- Born: Nicholas Giannopoulos 1 July 1963 (age 63) Melbourne, Victoria, Australia
- Occupations: Comedian, actor, film director
- Years active: 1987–present

= Nick Giannopoulos =

Australian stand-up comedian and actor (born 1963)

Nicholas "Nick" Giannopoulos (Νικόλαος Γιαννόπουλος; born 1 July 1963) is an Australian stand-up comedian, stage, TV and film actor and film director. He is best known for his comedy stage show Wogs Out of Work alongside George Kapiniaris, the television sitcom Acropolis Now and The Wog Boy film series and has been described as "Australia's leading exponent of "wog" humour".

== Early life and education==
Giannopoulos was born in Melbourne, the first-born son of Greek immigrant parents. He grew up in working class origins, his father ran a milk bar, which he staffed sometimes from a young age, while his mother was a machinist. Growing up at the time, Australia was a racially divided country, though in Richmond, Victoria there were a community of Greek Australian of which he was part.
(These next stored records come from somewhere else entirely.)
import Summits.ValiantsHypothesis.ValiantsHypothesis.Theorems.DepthWindowRiffleBridge

/-!
# `R_riffle(I₂ ⊗ I₂) ≤ 3` over every commutative ring — a negative datum for the riffle bridge

Negative-side helper for the crux `HomImmHardTwoOne` (item stmt-ValiantsHypothesis-30635) of route
`DepthWindow`, concerning the conjectural input `RiffleIdentityBound` of
`Theorems/DepthWindowRiffleBridge.lean` (decomp-valiant workshop, critic seat, 2026-08-30).

With `IsRiffleBasic` as typed there — `t(a,b) = g(b₁,…,b_k) · ∏ᵢ Aᵢ(aᵢ ; b₁,…,b_{i-1})`, which is the
reading of Rossman's Definition 3.1 forced by the parameter count `q^{n^k} · ∏ᵢ q^{n^i}` of his
Lemma 3.3(2) — the `2`-fold identity tensor `I₂ ⊗ I₂ = idPow R 2 2` is a sum of THREE riffle-basic
tensors with `{0, ±1}` coefficients:

* `τ₁`: `A₁ = e₀`, `A₂(·;0) = e₀`, `A₂(·;1) = e₁`, `g = (g(00),g(01),g(10),g(11)) = (1,0,0,-1)`;
* `τ₂`: `A₁ = e₁`, `A₂(·;0) = -e₁`, `A₂(·;1) = e₀`, `g = (0,1,1,0)`;
* `τ₃`: `A₁ = e₀+e₁`, `A₂(·;0) = e₁`, `A₂(·;1) = e₁`, `g = (0,1,0,1)`.

Hence `riffleRank R (idPow R 2 2) ≤ 3 < 4 = (rank I₂)²` for EVERY commutative ring `R`
(`riffleRank_idPow_two_two_le_three`), answering Rossman's Question 4.1 (multiplicativity under tensor
products of matrices) in the negative at the smallest case, under this reading of the definition.
By the sub-multiplicativity of riffle rank under `⊗` (Rossman, Lemma 3.2) and under the Kronecker
product in the `n`-direction (same one-line closure), this gives `R_riffle(I_n^{⊗k}) ≤ n^{(½·log₂3)k}`
for `n` a power of two and `k` even, which contradicts Conjecture 1.2 (`n^{k-o(log k)}`) and the typed
`RiffleIdentityBound`; those closure lemmas and `¬ RiffleIdentityBound` are NOT proved in this file —
it records only the kernel-checked seed fact.  Nothing here bears on `VP ≠ VNP`.

References: [Rossman2025] B. Rossman, Riffle Rank, Procedia Comput. Sci. (LAGOS 2025),
doi:10.1016/j.procs.2025.10.301, Def. 3.1, Lemma 3.2, Lemma 3.3, Question 4.1, Conj. 1.2.
-/

-- layout Summits/ValiantsHypothesis/ValiantsHypothesis forces the duplicated namespace component
set_option linter.dupNamespace false

namespace Summit.ValiantsHypothesis.ValiantsHypothesis.Theorems.DepthWindow.Riffle.Negative

open Summit.ValiantsHypothesis.ValiantsHypothesis.Theorems.DepthWindow.Riffle

universe u

/-- The indicator of `0` on `Fin 2`, integer-valued. -/
def e0 (x : Fin 2) : ℤ := if x = 0 then 1 else 0

/-- The indicator of `1` on `Fin 2`, integer-valued. -/
def e1 (x : Fin 2) : ℤ := if x = 1 then 1 else 0

/-- First factors `A₁^{(l)}(a₁)` of the three witness terms. -/
def A1 : Fin 3 → Fin 2 → ℤ
  | 0 => e0
  | 1 => e1
  | 2 => fun _ => 1

/-- Second factors `A₂^{(l)}(a₂ ; b₁)` of the three witness terms. -/
def A2 : Fin 3 → Fin 2 → Fin 2 → ℤ
  | 0 => fun a b1 => if b1 = 0 then e0 a else e1 a
  | 1 => fun a b1 => if b1 = 0 then - e1 a else e0 a
  | 2 => fun a _ => e1 a

/-- Coefficient tensors `g^{(l)}(b₁, b₂)` of the three witness terms. -/
def g : Fin 3 → (Fin 2 → Fin 2) → ℤ
  | 0 => fun b => if b 0 = 0 ∧ b 1 = 0 then 1 else if b 0 = 1 ∧ b 1 = 1 then -1 else 0
  | 1 => fun b => if b 0 ≠ b 1 then 1 else 0
  | 2 => fun b => if b 1 = 1 then 1 else 0

/-- The three witness terms as integer tensors `[2]² × [2]² → ℤ`. -/
def term (l : Fin 3) : Tensor2 2 2 ℤ := fun a b => g l b * (A1 l (a 0) * A2 l (a 1) (b 0))

/-- The factor family of term `l` in the format of `IsRiffleBasic`: factor `i` sees `aᵢ` and the
`b`-prefix of length `i`. -/
def Afam (l : Fin 3) : (i : Fin 2) → Fin 2 → (Fin i → Fin 2) → ℤ
  | ⟨0, _⟩ => fun x _ => A1 l x
  | ⟨1, _⟩ => fun x bp => A2 l x (bp ⟨0, Nat.zero_lt_one⟩)

/-- Each witness term is riffle-basic over `ℤ`. [critic witness] -/
theorem term_isRiffleBasic (l : Fin 3) : IsRiffleBasic ℤ (term l) := by
  refine ⟨g l, Afam l, fun a b => ?_⟩
  simp only [term, Afam, Fin.prod_univ_two]
  rfl

/-- The three terms sum to the identity tensor `I₂ ⊗ I₂` (all 16 × 16 index pairs, by computation).
[critic witness] -/
theorem idPow_two_two_eq_sum : ∀ a b, idPow ℤ 2 2 a b = ∑ l : Fin 3, term l a b := by
  decide

/-- `R_riffle(I₂ ⊗ I₂) ≤ 3` over `ℤ` for the typed definition. [critic witness] -/
theorem riffleRank_int_idPow_two_two_le_three : riffleRank ℤ (idPow ℤ 2 2) ≤ 3 :=
  Nat.sInf_le ⟨term, term_isRiffleBasic, idPow_two_two_eq_sum⟩

variable (R : Type u) [CommRing R]

/-- The witness terms transported to a commutative ring `R` along `ℤ → R`. -/
def termR (l : Fin 3) : Tensor2 2 2 R := fun a b => ((term l a b : ℤ) : R)

/-- The transported terms are riffle-basic over `R`. [critic witness] -/
theorem termR_isRiffleBasic (l : Fin 3) : IsRiffleBasic R (termR R l) := by
  refine ⟨fun b => ((g l b : ℤ) : R), fun i x bp => ((Afam l i x bp : ℤ) : R), fun a b => ?_⟩
  simp only [termR, term, Afam, Fin.prod_univ_two, Int.cast_mul]
  rfl

/-- `idPow R` is the cast of `idPow ℤ`. [folklore] -/
theorem idPow_eq_cast (a b : Fin 2 → Fin 2) : idPow R 2 2 a b = ((idPow ℤ 2 2 a b : ℤ) : R) := by
  unfold idPow
  split_ifs <;> simp

/-- The transported terms sum to `I₂ ⊗ I₂` over `R`. [critic witness] -/
theorem idPow_two_two_eq_sumR : ∀ a b, idPow R 2 2 a b = ∑ l : Fin 3, termR R l a b := by
  intro a b
  rw [idPow_eq_cast, idPow_two_two_eq_sum a b]
  simp [termR, Int.cast_sum]

/-- **`R_riffle(I₂ ⊗ I₂) ≤ 3` over every commutative ring** (in particular over `ℂ`, the field of
`RiffleIdentityBound`): riffle rank, as typed, is not multiplicative under tensor products of matrices.
[critic witness; cite: Rossman2025, Question 4.1] -/
theorem riffleRank_idPow_two_two_le_three : riffleRank R (idPow R 2 2) ≤ 3 :=
  Nat.sInf_le ⟨termR R, termR_isRiffleBasic R, idPow_two_two_eq_sumR R⟩

end Summit.ValiantsHypothesis.ValiantsHypothesis.Theorems.DepthWindow.Riffle.Negative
He grew up in the inner Melbourne suburbs of Fitzroy and Richmond and attended Abbotsford Primary School and Richmond High School. In 1981 he was accepted into the drama course at Rusden State College, where he also was a student in media studies. He left Rusden halfway through his course when he auditioned and was accepted into the Drama School at the Victorian College of the Arts, from where he eventually graduated.

== Career ==

=== Comedy ===
After facing challenges about progressing his career, partly because casting was difficult because of his Greek origins, Giannopoulos saved up his dole cheques and put on his first show, Wogs out of work at the Melbourne International Comedy Festival in 1987. The show was wildly successful, toured around Australia, and remains one of the highest grossing Australian created live shows of all time. He has followed up Wogs Out of Work with the Wog Boys, Wog-A-Rama and Wog Story stage shows. Giannopoulos has also made appearances at the Melbourne Comedy Festival, as well as co-authored books. In 1990–1991, he toured Australia to full house audiences for eight months as the star of the stage production of Acropolis Now Live Onstage, which he co-produced. In 1993–1995, he toured Australia with his ethnic comedy stage show Wog-A-Rama. In the 1990s, he toured Australia with his ethnic comedy stage show Wogboys.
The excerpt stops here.